Things I Hate: Bad Children’s Books
By GlindaForget your teen journal, where you scribbled away late at night before bedtime.
Some of the worst writing ever is to be found in children’s books.
I’m not exactly sure how these verses ever got past an editor, but it seems that even the most tortured of rhymes and the most illogical of scenarios are allowable if the only people reading them are kids.
Except, they aren’t, because the adults usually have to read the books aloud first, all in the name of promoting literature.
Take, for example, a book that belonged to the Munchkin, and has survived to be experienced by his sister. I abhor reading this book, but because it has such excellent touch-and-feel elements, I grit my teeth and try to make the best of a bad situation.
Here are some of my least favorite sections:
When Violet’s in her jammies and she’s ready for her bed.
She curls under a warm, soft quilt, a pillow for her head.
I ask you, how in the world can it be a pillow for her head if she is under the freaking thing? It bugs me every time.
Come into Violet’s living room and touch her big round chair!
The curtains, blown in the summer’s wind, are smooth like Violet’s hair.
The author really had to stretch to make that one fit the meter. Awkward.
Or how about this one from another book, which is also visually very fascinating, so I had to keep it. But oy, the wording!
“Cluck, cluck, cluck,” says mother hen, “save some food for me.”
“Of course I will,” says Freddie, “If you lay an egg for my tea.”
Oh great, so extortion is now what they’re teaching kids these days, eh? Nice to know.
This book is an always-popular lift-the-flap, but the person who wrote it (the same author as the first mind-numbing book above) must have sat there for weeks trying to reconcile this next verse, and she doesn’t even really succeed.
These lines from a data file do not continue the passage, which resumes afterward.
import Literature.MathematicalPhysics.QuantumFieldTheory.Balaban1983to89.B6Line3CubeV1L0
import Literature.MathematicalPhysics.QuantumFieldTheory.Balaban1983to89.B6Prop26KLevelAssemblyPadV1L0
import HarnessLib
import Literature.MathematicalPhysics.QuantumFieldTheory.Balaban1983to89.B6Cover236MultiLevelBlocksL0
import Literature.MathematicalPhysics.QuantumFieldTheory.Balaban1983to89.B6CubeWindowV1L0
import Literature.MathematicalPhysics.QuantumFieldTheory.Balaban1983to89.B6Geom246MultiLevelTorusL0
import Literature.MathematicalPhysics.QuantumFieldTheory.Balaban1983to89.B6GlobalChartV1L0
import Literature.MathematicalPhysics.QuantumFieldTheory.Balaban1983to89.B6MultiLevelTorusOperatorL0
import Literature.MathematicalPhysics.QuantumFieldTheory.Balaban1983to89.B6PadLevelV1L0
import Literature.MathematicalPhysics.QuantumFieldTheory.Balaban1983to89.B6Prop26KLevelSkeletonV1L0
import Literature.MathematicalPhysics.QuantumFieldTheory.Balaban1983to89.B8Ineq192MultiLevelTorusL0

/-!
# `Balaban1983to89.B6Line3CubePadV1L0` — LEVEL-0 TWIN (programme G-F3′-L0, director-ym LINE №27 / UV3-NODE §24.5; plan `lit-balaban-r03/G-F3L0-PLAN.md`) of `B6Line3CubePadV1`:
the same declarations, SAME NAMES AND STATEMENTS, for nested families WITH print's region `Λ₀ = T ∖ Ω₁` ADMITTED (structures
`B6MultiLevelBoxOperatorL0.Domains` / `B6MultiLevelTorusOperatorL0.TDomains`: levels `0, …, k`, the level-`0` block a single site, `Q′₀ = id`,
finite weight `a₀` — print p.225 (2.14) «Σ_{j=0}^k … (Q′₀λ)(x) = λ(x), x ∈ Λ₀», p.229 «taking a sequence (2.1) … smallest possible domains B^j(Λ_j),
and considering the operator Δ_a defined by (2.19), (2.20) for this sequence»).  Every `D`-free object is the lineage's, consumed BY NAME; no existing
module is touched; no fact is minted.  Unit `lit-balaban-p33` (p33 gen 101; programme RIGHT-ENTRY-L0 = the (2.136)₃ right-factor chain at level 0, the input of [B9] Thm 3.3's right entry (3.42)₃ for the bond-sector cube letter G_□(1), cell GAPS G-B9-02; port tooling by r03 gen 36–37); B6 fold owner r03; referee ref-4.  THE TWIN'S DOCUMENTATION FOLLOWS
VERBATIM (its «levels 1 … k» / «Ω₁ = X» sentences describe the twin; here `j` runs from `0` and `Ω₁` may be a proper subset).

# [B6] Prop. 2.6, line 3 of (2.92) FOR THE CUBE MEMBERS OF THE PADDED FAMILY `padT D` — the (iv) input of the `k`-level (2.136)₁
# assemblies for EVERY ODD `L ≥ 5` (no placement hypothesis), as a lemma BY NAME

statement-level skeleton of published theorems with citation tags; proofs where landed; nothing here is a claim about the Yang–Mills mass gap

T. Bałaban, *Propagators and renormalization transformations for lattice gauge theories. II*, Commun. Math. Phys. **96** (1984) 223–250
[Balaban1984PropagatorsII]; journal page = PDF page + 222 (`paper:balaban1984-cmp96-propagators-rt-ii`): Proposition 2.6 (2.136) p. 247,
(2.92) p. 239 (line 3: *"+(ζ_□(∂P∂* − ∂P_□∂*)h_□A)_μ(x)"*), p. 224 (2.1)–(2.4) (*"we admit the case when some domains Ω_j are equal to T_η"*),
(2.36) p. 229.

[tag: formalized_from_source] (assembly ours).  CITATION HEADER (lean-in-tree rule) — WHAT IS REPRODUCED.  Phase-2 file of the `lit-balaban` typed
skeleton (HOME `run/shared/lean/pub/lit-balaban/`), seat **p22 gen 22** (literature-prover-lit-balaban-p22-g22-0); SKELETON rows **B6.Prop2.6** ×
B6.Eq2.92 × B6.Eq2.134 (cells only; decls of record untouched; B6 fold owner r03, referee ref-4).  IMPORTS BY NAME, restating nothing:
r03's `…B6Line3CubeV1L0.line3_cube` (p366020: line 3 of (2.92) for the genuine member of every PLACED cube of a V1 torus family) and p38's
padding `…B6PadLevelV1` (`padT D` — one more, empty, level, `P′ = L·P″` — whose cubes are ALL placed, `placed_pad`) with the V1 bookkeeping
`hLP_of_V1`/`hP5_of_V1`/`hk'_of_V1` of `…B6Prop26KLevelAssemblyPadV1`.  The route is the one named in `B6Line3CubeV1`'s header: *«for every odd
`L ≥ 5` without placement use p38's padded twin … fed with `line3_cube` at the padded family»*; the ASSEMBLIES that consume this input are NOT restated
here — they are p38's `…B6Prop26GradKLevelV1L0.prop26_2136_grad_kLevel_unconditional_pad_V1` ((2.136)₁ ∧ (2.136)₂, p367862) and r05's
`…B8Prop3MultiLevelTorusP26L0.prop3_multiLevelTorus_V1_P26_free` ([B8] Prop. 3, p367786), each of which performs this instantiation inline; this file is
the by-name home of that step (r05 15:08Z: «the right B6-side home for the instantiation»).

## WHAT THIS FILE CERTIFIES (kernel-checked, 0 sorry, standard axioms; THEOREMS ONLY — no `def`, no `def … : Prop`, no new named fact)

* **`line3_cube_pad`** — LINE 3 OF (2.92) FOR THE CUBE MEMBERS OF THE PADDED FAMILY: `line3_cube` instantiated at
  `(hN_pad hN hLP, padT D hLP, hk'_of_V1 hN hMha hP)` with `hLP := hLP_of_V1 hN hMha hP` (`P″ = P′/L`), `2 ≤ k + 1` from `1 ≤ k`, every cube placed by
  `placed_pad`, weights `w ∘ (sameOm_domT_pad …).idxB`.  Its conclusion is VERBATIM the (iv) binder of `prop26_2136_kLevel_final_pad_M_V1` and of
  r05's `…B8Prop3MultiLevelTorusP26L0.prop3_multiLevelTorus_V1_P26_pad_M`, at the rate `ρ₃` of `line3_cube`; **`line3_cube_pad_le`** — the same at any
  rate `r ≤ ρ₃` (monotonicity of the majorant), so a consumer working at `2σ ≤ ρ₃` applies it in one line.

## HONEST SCOPE / DIVERGENCES

(1) Everything analytic is r03's (`line3_cube`) and p38's (the padding); this file is the bookkeeping that puts them together, nothing more.  (2) The
hypotheses are print's SETTING: (2.2) `M` large (`M₃ ≤ L·M_h`, `M_h = L^a ≥ 8`), `R ≥ 2L²`; the V1 torus with `k ≥ 1`, `P′_μ ≥ 5L` (in the V1 setting
`P′ = 2L^n`, so this is `P′ ≥ 6L`: the torus is as large as needed — print lets `T_η` be arbitrary), `L ≥ 5` odd (`L = 3` would need the re-centred
window of `B6CubeInDecayV1`, r03's honest scope).  (3) The constants `ρ₃, C_D, c_D, M₃` are those of `line3_cube` (functions of `d, L, b₀, b₁`).
(4) Distance (2.46) in p21's reading R2; integer torus, lattice units; nothing on `d = 4` specifically or on the continuum; NOT summit progress.
Unit `lit-balaban-p22` (gen 22), 2026-08-23.
-/

noncomputable section

open scoped BigOperators
open Finset

namespace Literature.MathematicalPhysics.QuantumFieldTheory.Balaban1983to89.B6Line3CubePadV1L0

open B4Reflection242 (boxDom)
open B6MultiLevelBoxOperator (N0)
open B6MultiLevelTorusOperatorL0 (TDomains)
open B6Cover236MultiLevelBlocksL0 (cubes)
open B6Geom246MultiLevelTorusL0 (geomT)
open B8Ineq192MultiLevelTorusL0 (geomTB)
open B6RandomWalk (HasMajorant hasMajorant_mono)
open B6Prop26Gluing (mulOp)
open B6Ineq2133TwoScaleV1 (onFun)
open B6GlobalChartV1 (PV)
open B6GlobalChartV1L0 (domT blkV1)
open B6SectAOperatorsV1 (dE dsE RE BondIdx)
open B6Prop26KLevelSkeletonV1L0 (hB zB)
open B6CubeWindowV1 (band_le one_le_of_eight_le four_le_of_five_le)
open B6CubeWindowV1L0 (Pl)
open B6PadLevelV1 (hN_pad SameOm.idxB)
open B6PadLevelV1L0 (padT placed_pad sameOm_domT_pad)
open B6Prop26KLevelAssemblyPadV1 (hLP_of_V1 hP5_of_V1 hk'_of_V1)
open B6Line3CubeV1L0 (line3_cube)

variable {d ℓ : ℕ} {hd : 1 ≤ d + 1} {hL : Odd (ℓ + 1) ∧ 1 < ℓ + 1}

/-! ## §1  Line 3 of (2.92) for the cube members of the padded family -/

section Line3Pad

open Classical in
/-- **LINE 3 OF (2.92) FOR THE GENUINE MEMBER OF EVERY CUBE OF THE PADDED FAMILY `padT D`** (all cubes placed: `placed_pad`) — r03's `line3_cube`
at `(hN_pad hN hLP, padT D hLP, hk'_of_V1)`, `hLP := hLP_of_V1 hN hMha hP`; stated on the ORIGINAL data (`hN`, `D`, `hk`, `k ≥ 1`, `M_h = L^a ≥ 8`,
`R ≥ 2L²`, `P′ ≥ 5L`, `ℓ ≥ 4`, `M₃ ≤ L·M_h`, `c_f ≠ 0`, any weights `w`), conclusion = verbatim the (iv) binder of
`B6Prop26KLevelAssemblyPadV1L0.prop26_2136_kLevel_final_pad_M_V1`, at rate `ρ₃`.
[cite: Balaban1984PropagatorsII, (2.92) p.239 (line 3), (2.134) p.247, (2.1)–(2.4) p.224, (2.36) p.229; assembly ours] -/
theorem line3_cube_pad (d ℓ : ℕ) (hd : 1 ≤ d + 1) (hL : Odd (ℓ + 1) ∧ 1 < ℓ + 1) {b₀ b₁ : ℝ} (hb₀ : 0 < b₀) (hb₁ : b₀ ≤ b₁) :
    ∃ ρ₃ CD cD M₃ : ℝ, 0 < ρ₃ ∧ 0 ≤ CD ∧ 0 < cD ∧
    ∀ (m K : ℕ) {Mh k R : ℕ} {P' : Fin (d + 1) → ℕ}
      (hN : ∀ μ, N0 ℓ Mh k P' μ = (PV d ℓ m K hd hL).sitesPerDir 0) (D : B6MultiLevelTorusOperatorL0.TDomains d ℓ Mh k P' R) (hk : k ≤ m + K) (_ : 1 ≤ k)
      {a : ℕ} (hMha : Mh = (ℓ + 1) ^ a) (hM8 : 8 ≤ Mh) (_ : 2 * (ℓ + 1) ^ 2 ≤ R) (hP : ∀ μ, 5 * (ℓ + 1) ≤ P' μ) (_ : 4 ≤ ℓ)
      (_ : M₃ ≤ ((ℓ : ℝ) + 1) * Mh)
      {cf : ℝ} (_ : cf ≠ 0) (w : BondIdx (domT hN D hk) → ℝ) (c : ↥(cubes (padT D (hLP_of_V1 hN hMha hP)).toDomains)),
      HasMajorant (g := geomTB (padT D (hLP_of_V1 hN hMha hP))) (blkV1 (hN_pad hN (hLP_of_V1 hN hMha hP)) (padT D (hLP_of_V1 hN hMha hP)))
        (mulOp (zB (hN_pad hN (hLP_of_V1 hN hMha hP)) (padT D (hLP_of_V1 hN hMha hP)) (one_le_of_eight_le hM8)
            (four_le_of_five_le (hP5_of_V1 hP)) c) *
          (onFun (dE (P := PV d ℓ m K hd hL) cf ∘ₗ
              (LinearMap.id - RE (domT (hN_pad hN (hLP_of_V1 hN hMha hP)) (padT D (hLP_of_V1 hN hMha hP)) (hk'_of_V1 hN hMha hP)) cf) ∘ₗ dsE cf) -
            Pl (hN_pad hN (hLP_of_V1 hN hMha hP)) (hk'_of_V1 hN hMha hP) (one_le_of_eight_le hM8) (four_le_of_five_le (hP5_of_V1 hP)) hMha c
              (band_le (d := d) (ℓ := ℓ) hb₀ hb₁) (placed_pad D (hLP_of_V1 hN hMha hP) (hP5_of_V1 hP) c)
              (w ∘ (sameOm_domT_pad hN D hk (hLP_of_V1 hN hMha hP) (hk'_of_V1 hN hMha hP)).idxB) cf) *
          mulOp (hB (hN_pad hN (hLP_of_V1 hN hMha hP)) (padT D (hLP_of_V1 hN hMha hP)) c))
        (fun y y'' => CD * cf ^ 2 * Real.exp (-(cD * (geomTB (padT D (hLP_of_V1 hN hMha hP))).M)) /
          (geomTB (padT D (hLP_of_V1 hN hMha hP))).len y ^ 2 * Real.exp (-(ρ₃ * (geomTB (padT D (hLP_of_V1 hN hMha hP))).dist y y''))) := by
  obtain ⟨ρ₃, CD, cD, M₃, hρ₃, hCD, hcD, hcube⟩ := line3_cube d ℓ hd hL hb₀ hb₁
  refine ⟨ρ₃, CD, cD, M₃, hρ₃, hCD, hcD, ?_⟩
  intro m K Mh k R P' hN D hk hk1 a hMha hM8 hR2 hP hℓ hM cf hcf w c
  exact hcube m K (hN_pad hN (hLP_of_V1 hN hMha hP)) (padT D (hLP_of_V1 hN hMha hP)) (hk'_of_V1 hN hMha hP) (by omega) hMha hM8 hR2
    (hP5_of_V1 hP) hℓ (fun c' => placed_pad D (hLP_of_V1 hN hMha hP) (hP5_of_V1 hP) c') hM hcf
    (w ∘ (sameOm_domT_pad hN D hk (hLP_of_V1 hN hMha hP) (hk'_of_V1 hN hMha hP)).idxB) c

open Classical in
/-- **THE SAME AT ANY RATE `r ≤ ρ₃`** (the majorant kernel is monotone in the rate), in particular at `2σ` for `σ ≤ ρ₃/2` — the shape a consumer
(p38's `prop26_2136_kLevel_final_pad_M_V1` / `…GradKLevelV1…_pad_le_V1`, r05's `prop3_multiLevelTorus_V1_P26_pad_M`) quantifies over.
[cite: Balaban1984PropagatorsII, (2.92) p.239 (line 3), (2.134) p.247, (2.36) p.229; assembly ours] -/
theorem line3_cube_pad_le (d ℓ : ℕ) (hd : 1 ≤ d + 1) (hL : Odd (ℓ + 1) ∧ 1 < ℓ + 1) {b₀ b₁ : ℝ} (hb₀ : 0 < b₀) (hb₁ : b₀ ≤ b₁) :
    ∃ ρ₃ CD cD M₃ : ℝ, 0 < ρ₃ ∧ 0 ≤ CD ∧ 0 < cD ∧
    ∀ (r : ℝ), r ≤ ρ₃ →
    ∀ (m K : ℕ) {Mh k R : ℕ} {P' : Fin (d + 1) → ℕ}
      (hN : ∀ μ, N0 ℓ Mh k P' μ = (PV d ℓ m K hd hL).sitesPerDir 0) (D : B6MultiLevelTorusOperatorL0.TDomains d ℓ Mh k P' R) (hk : k ≤ m + K) (_ : 1 ≤ k)
      {a : ℕ} (hMha : Mh = (ℓ + 1) ^ a) (hM8 : 8 ≤ Mh) (_ : 2 * (ℓ + 1) ^ 2 ≤ R) (hP : ∀ μ, 5 * (ℓ + 1) ≤ P' μ) (_ : 4 ≤ ℓ)
      (_ : M₃ ≤ ((ℓ : ℝ) + 1) * Mh)
      {cf : ℝ} (_ : cf ≠ 0) (w : BondIdx (domT hN D hk) → ℝ) (c : ↥(cubes (padT D (hLP_of_V1 hN hMha hP)).toDomains)),
      HasMajorant (g := geomTB (padT D (hLP_of_V1 hN hMha hP))) (blkV1 (hN_pad hN (hLP_of_V1 hN hMha hP)) (padT D (hLP_of_V1 hN hMha hP)))
        (mulOp (zB (hN_pad hN (hLP_of_V1 hN hMha hP)) (padT D (hLP_of_V1 hN hMha hP)) (one_le_of_eight_le hM8)
            (four_le_of_five_le (hP5_of_V1 hP)) c) *
          (onFun (dE (P := PV d ℓ m K hd hL) cf ∘ₗ
              (LinearMap.id - RE (domT (hN_pad hN (hLP_of_V1 hN hMha hP)) (padT D (hLP_of_V1 hN hMha hP)) (hk'_of_V1 hN hMha hP)) cf) ∘ₗ dsE cf) -
            Pl (hN_pad hN (hLP_of_V1 hN hMha hP)) (hk'_of_V1 hN hMha hP) (one_le_of_eight_le hM8) (four_le_of_five_le (hP5_of_V1 hP)) hMha c
              (band_le (d := d) (ℓ := ℓ) hb₀ hb₁) (placed_pad D (hLP_of_V1 hN hMha hP) (hP5_of_V1 hP) c)
              (w ∘ (sameOm_domT_pad hN D hk (hLP_of_V1 hN hMha hP) (hk'_of_V1 hN hMha hP)).idxB) cf) *
          mulOp (hB (hN_pad hN (hLP_of_V1 hN hMha hP)) (padT D (hLP_of_V1 hN hMha hP)) c))
        (fun y y'' => CD * cf ^ 2 * Real.exp (-(cD * (geomTB (padT D (hLP_of_V1 hN hMha hP))).M)) /
          (geomTB (padT D (hLP_of_V1 hN hMha hP))).len y ^ 2 * Real.exp (-(r * (geomTB (padT D (hLP_of_V1 hN hMha hP))).dist y y''))) := by
  obtain ⟨ρ₃, CD, cD, M₃, hρ₃, hCD, hcD, hcube⟩ := line3_cube_pad d ℓ hd hL hb₀ hb₁
  refine ⟨ρ₃, CD, cD, M₃, hρ₃, hCD, hcD, ?_⟩
  intro r hr m K Mh k R P' hN D hk hk1 a hMha hM8 hR2 hP hℓ hM cf hcf w c
  refine hasMajorant_mono (g := geomTB (padT D (hLP_of_V1 hN hMha hP))) (blkV1 (hN_pad hN (hLP_of_V1 hN hMha hP)) (padT D (hLP_of_V1 hN hMha hP)))
    (hcube m K hN D hk hk1 hMha hM8 hR2 hP hℓ hM hcf w c) ?_
  intro y y''
  have hd0 : 0 ≤ (geomTB (padT D (hLP_of_V1 hN hMha hP))).dist y y'' := Nat.cast_nonneg _
  refine mul_le_mul_of_nonneg_left (Real.exp_le_exp.2 (by nlinarith)) ?_
  have := B6Prop26KLevelAssemblyV1L0.lenTB_pos (D := padT D (hLP_of_V1 hN hMha hP)) y
  positivity

end Line3Pad

end Literature.MathematicalPhysics.QuantumFieldTheory.Balaban1983to89.B6Line3CubePadV1L0
end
The desert sand is dry and white.
But elephants? Nowhere in sight!
A cactus shades a brown lizard,
An armadillo, coyotes, little birds.
I cringe every time I have to mangle the word “lizard” to make it even close.
Listen, I know not everyone can be a Theodore Geisel, but can the publishing world be a bit more discriminating? Please?
Think of the children!
November 2nd, 2010 at 6:54 am
“Cluck, cluck, cluck,” says mother hen, “save some food for me.”
“Of course I will,” says Freddie, “If you lay an egg for my tea.”
What I find most disturbing is not the extortion, but the cannibalism.
November 2nd, 2010 at 8:15 am
I know what you mean. If I’m reading a book out loud and the grammar is crap, I’ll change it. I’m sure that writing kids’ books isn’t EASY, but they tend to not be lengthy books, so why can the authors/editors not do a better job with the language?
November 2nd, 2010 at 9:07 am
I volunteer at a head-start type program where I read to 3, 4 and 5 year olds. The newer books are horrible. They always have to Teach A Lesson and it’s usually a stupid, condescending lesson about sharing. (Another issue, but I don’t see why a kid should be forced to share his toys with someone else. We don’t make adults do that – why should kids have to?)
I always look for the older books: Dr Seuss, Where the Wild Things Are, etc. No lessons! Just fear and subversion!
November 8th, 2010 at 3:06 pm
I’ve learned to avoid rhyming books now that my son isn’t a baby anymore. Those Baby Einstein books are the worst.
Two good new books we read recently are “The Bog Baby” and “Gracie and Grandma and the Itsy Bitsy Seed.”
November 8th, 2010 at 10:00 pm
We’ve just discovered “Llama llama red pajama” and “Llama llama mad at mama.” They are a little young for the kindergartener but they are perfect for the toddler.